In den vergangenen Wochen ist so einiges zerbrochen. Darunter auch mein Glaube daran, dass Autisten an einem Strang ziehen wenn es um Autismus geht. Wir ziehen tatsächlich an einem Strang (namens Autismus), aber in vollkommen unterschiedliche Richtungen. Schlimmer noch: Es gibt immer mehr „Aktivisten“ die Verbindungen kappen weil sie pauschal auf Menschen, Vereinen und Organisationen rumhacken die mit Autismus zu tun haben. Mir kommt es tatsächlich vor wie ein Blutrausch in dem auf alle und jeden eingedroschen wird der auch nur ansatzweise etwas Falsches über Autismus sagt. Anstelle das man auf die Personen zugeht, sie darauf hinweist und Alternativen  bzw. Lösungen aufzeigt wird erst mal verbal draufgehauen. Und dann wundern sich die Autisten dass genau diese Menschen keine Lust haben mit ihnen zu reden? Wenn man etwas, und nicht nur seine Faust, bewegen möchte tut man tunlichst gut daran dem Gesprächspartner nicht vor dem eigentlichen Gespräch ordentlich ins Gesicht zu schlagen.
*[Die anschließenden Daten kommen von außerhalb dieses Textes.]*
import Summits.HubbardSuperconductivity.HubbardSuperconductivity.Theorems.AnisotropyChordTransferFibre3FinXC2Eval
import Summits.HubbardSuperconductivity.HubbardSuperconductivity.Theorems.AnisotropyChordTransferFibre3FinXC2P21do
import Summits.HubbardSuperconductivity.HubbardSuperconductivity.Theorems.AnisotropyChordTransferFibre3FinXC2P21dp

/-!
# Route `AnisotropyChord` / H0 rotor rung: FIN XBC2 combined (rows `N₁` + C) certificate at `L = 21` — cell facts, part `do`

Kernel facts `xbcCellAny2 21 (49/50) 20 la lb (c, bn) = true` (evaluator `…FinXC2Eval` on `…FinXB2Eval`, point wedges rewritten to certified literal tables `…FinXC2P21*`) for 1 λ-cell(s)
(`…FinXC2Eval.xbcCheck2`; cell design: g5 `xbc_design.py` (≤ 2.5 % cells, b = bn/20 ≥ 1.04·b_cell), mirrors `xb_mirror.py`/`xc_mirror.py`); assembled in `…FinXC2TwentyOne`.
Prover seat `hubbard-h0-rotor-p3` g6; helper for piece A = stmt-HubbardSuperconductivity-23918 of rung 19089 (`--supports`, helper class).
WHAT THIS IS NOT: nothing here proves superconductivity in the Hubbard model (rotor TARGET as worded stays FALSE, g15 verdict); kernel facts for the FIN certificate of TWO hypotheses (rows `N₁`, C) of ONE conditional reduction.  Tree imports only; no sorry, no new axioms.
-/

set_option linter.dupNamespace false

namespace Summit.HubbardSuperconductivity.HubbardSuperconductivity.Theorems.AnisotropyChord.Transfer.Fibre3

namespace FinXB

set_option maxHeartbeats 4000000 in
/-- kernel fact: cell 133 at `L = 21` (certified, (c, bn) = ((1/2 : ℚ), 23)). [folklore] -/
theorem xbc2c21_133 : xbcCellAny2 21 (49/50 : ℚ) 20 3251144859477524 3332423480964463 ((1/2 : ℚ), (23 : ℕ)) = true := by
  unfold xbcCellAny2
  rw [twc21_118_eq, twc21_119_eq]
  decide +kernel

end FinXB

end Summit.HubbardSuperconductivity.HubbardSuperconductivity.Theorems.AnisotropyChord.Transfer.Fibre3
Um ein aktuelles Beispiel zu bringen: Neuerdings gibt es einen „Satireaccount“, betrieben von Autisten, auf Twitter zum Thema Autismus.
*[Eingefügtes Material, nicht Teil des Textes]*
import Literature.Topology.FourManifolds.MappingTorusProofs
import Literature.Topology.FourManifolds.GluingCharts
import Mathlib.Topology.Algebra.Module.FiniteDimension
import Mathlib.Analysis.InnerProductSpace.PiL2
import HarnessLib

/-!
# Mapping tori: the smooth structure (trunk T-4MAN, prelude `FourManM`)

Second sibling proof file of `Literature.Topology.FourManifolds.MappingTorus` (D-0014: named
facts `def X : Prop` are discharged as `theorem X_holds : X`; the first sibling
`MappingTorusProofs` discharges `nonempty_homeomorph_mappingTorus_of_isMappingTorusOf`). It
discharges

* `Literature.exists_isMappingTorusOf_holds : exists_isMappingTorusOf` — a self-diffeomorphism `φ` of a
  closed smooth `n`-manifold `M` (charted over `EuclideanSpace ℝ (Fin n)`) has a smooth mapping
  torus which is a closed smooth `(n + 1)`-manifold, in the relational sense
  `Literature.Topology.FourManifolds.IsMappingTorusOf` (an open gluing of the cylinders `M × (0, 1)` and `M × (1/2, 3/2)`
  along `Literature.mappingTorusRel φ`);
* `Literature.t2Space_mappingTorus_holds : t2Space_mappingTorus φ` — the mapping torus of a
  homeomorphism of a Hausdorff space is Hausdorff.

## Sources and what they print

Hatcher, *Algebraic Topology* (2002), Ch. 2 Example 2.48 (and Ch. 1 §1.3 for the covering
`M × ℝ → T_φ` and its deck transformations) *defines* the mapping torus; Cappell–Shaneson,
*Some new four-manifolds*, Ann. of Math. 104 (1976), §1, use `M × ℝ / (x, t) ∼ (φ x, t + 1)` as
a smooth manifold without comment. The smooth structure is the standard one on the quotient of
a manifold by a discrete group acting smoothly, freely and properly (Lee, *Introduction to
Smooth Manifolds*, 2nd ed., Thm. 21.13), equivalently the structure glued from the two cylinder
charts (Lee, Lemma 1.35 "smooth manifold chart lemma"; Hirsch, *Differential Topology*, Ch. 8
§2 "Gluing manifolds together", p. 184). No source prints the verification for this particular
atlas; we record it here.

## The construction

The total space is the topological mapping torus `T := MappingTorus φ`
(`Literature.Topology.FourManifolds.MappingTorus`), which is compact
(`compactSpace_mappingTorus`), second countable (`MappingTorus.secondCountableTopology`, the
quotient map being open, `MappingTorus.isOpenMap_mk` of `MappingTorusProofs`) and Hausdorff
(`MappingTorus.t2Space`: classes in different fibres are separated by the bundle projection to
`ℝ/ℤ`, classes in the same fibre by saturated boxes `U × (s - ½, s + ½)`).
1. The two cylinder maps `qA : M × (0, 1) → T`, `qB : M × (1/2, 3/2) → T` induced by the
   quotient map are open topological embeddings covering `T`
   (`MappingTorus.isOpenEmbedding_mk_pieceOne/Two`, `range_mk_pieceOne_union_range_mk_pieceTwo`),
   i.e. an `Literature.Topology.FourManifolds.IsOpenCover₂` (`MappingTorus.isOpenCover₂`), and they identify exactly the
   `mappingTorusRel φ`-related points (`MappingTorus.mk_eq_mk_iff_mappingTorusRel`, proved in
   `MappingTorus.lean`).
2. The transition map `qB⁻¹ ∘ qA`, defined on `M × ((0, ½) ∪ (½, 1))`, is `(x, s) ↦ (x, s)` on
   `s > ½` and `(x, s) ↦ (φ x, s + 1)` on `s < ½` (`inr_symm_mk_of_lt/gt`); its inverse is
   `(y, t) ↦ (y, t)` on `t < 1` and `(y, t) ↦ (φ⁻¹ y, t - 1)` on `t > 1`
   (`inl_symm_mk_of_lt/gt`). Both are `C^∞` when `φ` is a diffeomorphism
   (`MappingTorus.contMDiffOn_transition`, `contMDiffOn_transition_symm`).
3. Gluing the product atlases of the two cylinders along this cover
   (`Literature.Topology.FourManifolds.GluingCharts`, `IsOpenCover₂.chartedSpace`,
   `IsOpenCover₂.isManifold`) through a homeomorphism of model spaces `f : H × ℝ ≃ₜ H'` which
   reads as a continuous linear isomorphism `L : E × ℝ ≃L[ℝ] E'` in the models gives a `C^∞`
   structure on `T` over `(E', H')` (`MappingTorus.isManifold`) for which `qA`, `qB` are smooth
   open embeddings (`IsOpenCover₂.isSmoothEmbedding_left/right`). For `M` modelled on
   `EuclideanSpace ℝ (Fin n)` we take `L : EuclideanSpace ℝ (Fin n) × ℝ ≃L[ℝ]
   EuclideanSpace ℝ (Fin (n + 1))` any linear isomorphism (the dimensions agree,
   `ContinuousLinearEquiv.ofFinrankEq`) and `f := L`.

Everything in this file is proved; it declares no definitions (the glued `ChartedSpace`
structure is the term `(MappingTorus.isOpenCover₂ φ).chartedSpace f` of `GluingCharts`).

Relation to `Literature.Topology.FourManifolds.GluingConstruction`. That file builds, from a
gluing datum `e : A ⇀ B` (`Literature.Topology.FourManifolds.SmoothGlueData`), the abstract pushout `d.Glued` with its smooth
structure, and would equally discharge the *existential* fact `exists_isMappingTorusOf`. Here we
instead put the smooth structure on the *given* quotient space `MappingTorus φ = M × ℝ / ℤ` via
the chart lemma of `GluingCharts` (division of labour: given-space chart lemma there and here,
pushout construction in `GluingConstruction`), so that `MappingTorus.isManifold`,
`isSmoothEmbedding_mk_pieceOne/Two` and `MappingTorus.isMappingTorusOf` are available for the
concrete mapping torus and for an arbitrary model `I` of `M` (e.g. the `3`-torus over its own
model), not only for `𝓡 n`.

Sources: A. Hatcher, *Algebraic Topology* (2002), Ch. 2 Ex. 2.48, §1.3 and Prop. 1.40
[HatcherAT2002]; S. Cappell, J. Shaneson, *Some new four-manifolds*, Ann. of Math. 104 (1976),
§1 [CappellShaneson1976]; J. M. Lee, *Introduction to Smooth Manifolds*, 2nd ed. (2013),
Lemma 1.35 and Thm. 21.13 [Lee2013]; M. Hirsch, *Differential Topology* (1976), Ch. 8 §2,
p. 184 [Hirsch1976].
-/

open scoped Manifold ContDiff Topology
open Set Function Topology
Generell nichts Schlimmes, man sollte auch denken das der eine oder andere Autist darüber schmunzeln kann wenn Organisationen mal der Spiegel vorgehalten wird. Man darf dabei aber nicht zu weit gehen und jegliches Maß verlieren. Um nicht zu sagen: Blind alle niederzumähen die auch nur im Entferntesten bei Autisten unbeliebt sein könnten.

Beispiel:

„Liebe Mütter, wir wünschen Euch viel Freude am heutigen Ehrentag und genug Energie, um Euren #Autisten zu ertragen.“

Ich finde es unerträglich, dass hier pauschal allen Müttern von autistischen Kindern ins Gesicht geschlagen wird. Zum einen muss man auch als Autist anerkennen, dass es eben nicht immer leicht ist einen autistischen Menschen in der Familie zu haben. Und auch hier müssen Eltern das Recht haben dürfen sich mal über Probleme zu beklagen. Und das heißt, das ist die andere Seite, nicht das wenn sich eine Mutter mal beklagt dass sie das autistische Kind generell als Last empfindet die man ertragen muss. Oder anders gesagt: Autisten dürfen sich ja auch beschweren das sie in manchen Situationen Nichtautisten nur schwer ertragen können. Warum dürfen Nichtautisten das dann nicht? Und vor allem: Mal dran gedacht wie es ankommt wenn man einer Mutter die ihr autistisches Kind liebt Energie gewünscht wird ihr Kind zu ERTRAGEN? Hallo?

Und noch ein Beispiel:

Der Account retweetet folgendes:

„XYZ danke für die folgt. Entschuldigung, dass ich nicht lesen Deutsch, aber ich bin sicher, dass Sie gute Sachen tweet!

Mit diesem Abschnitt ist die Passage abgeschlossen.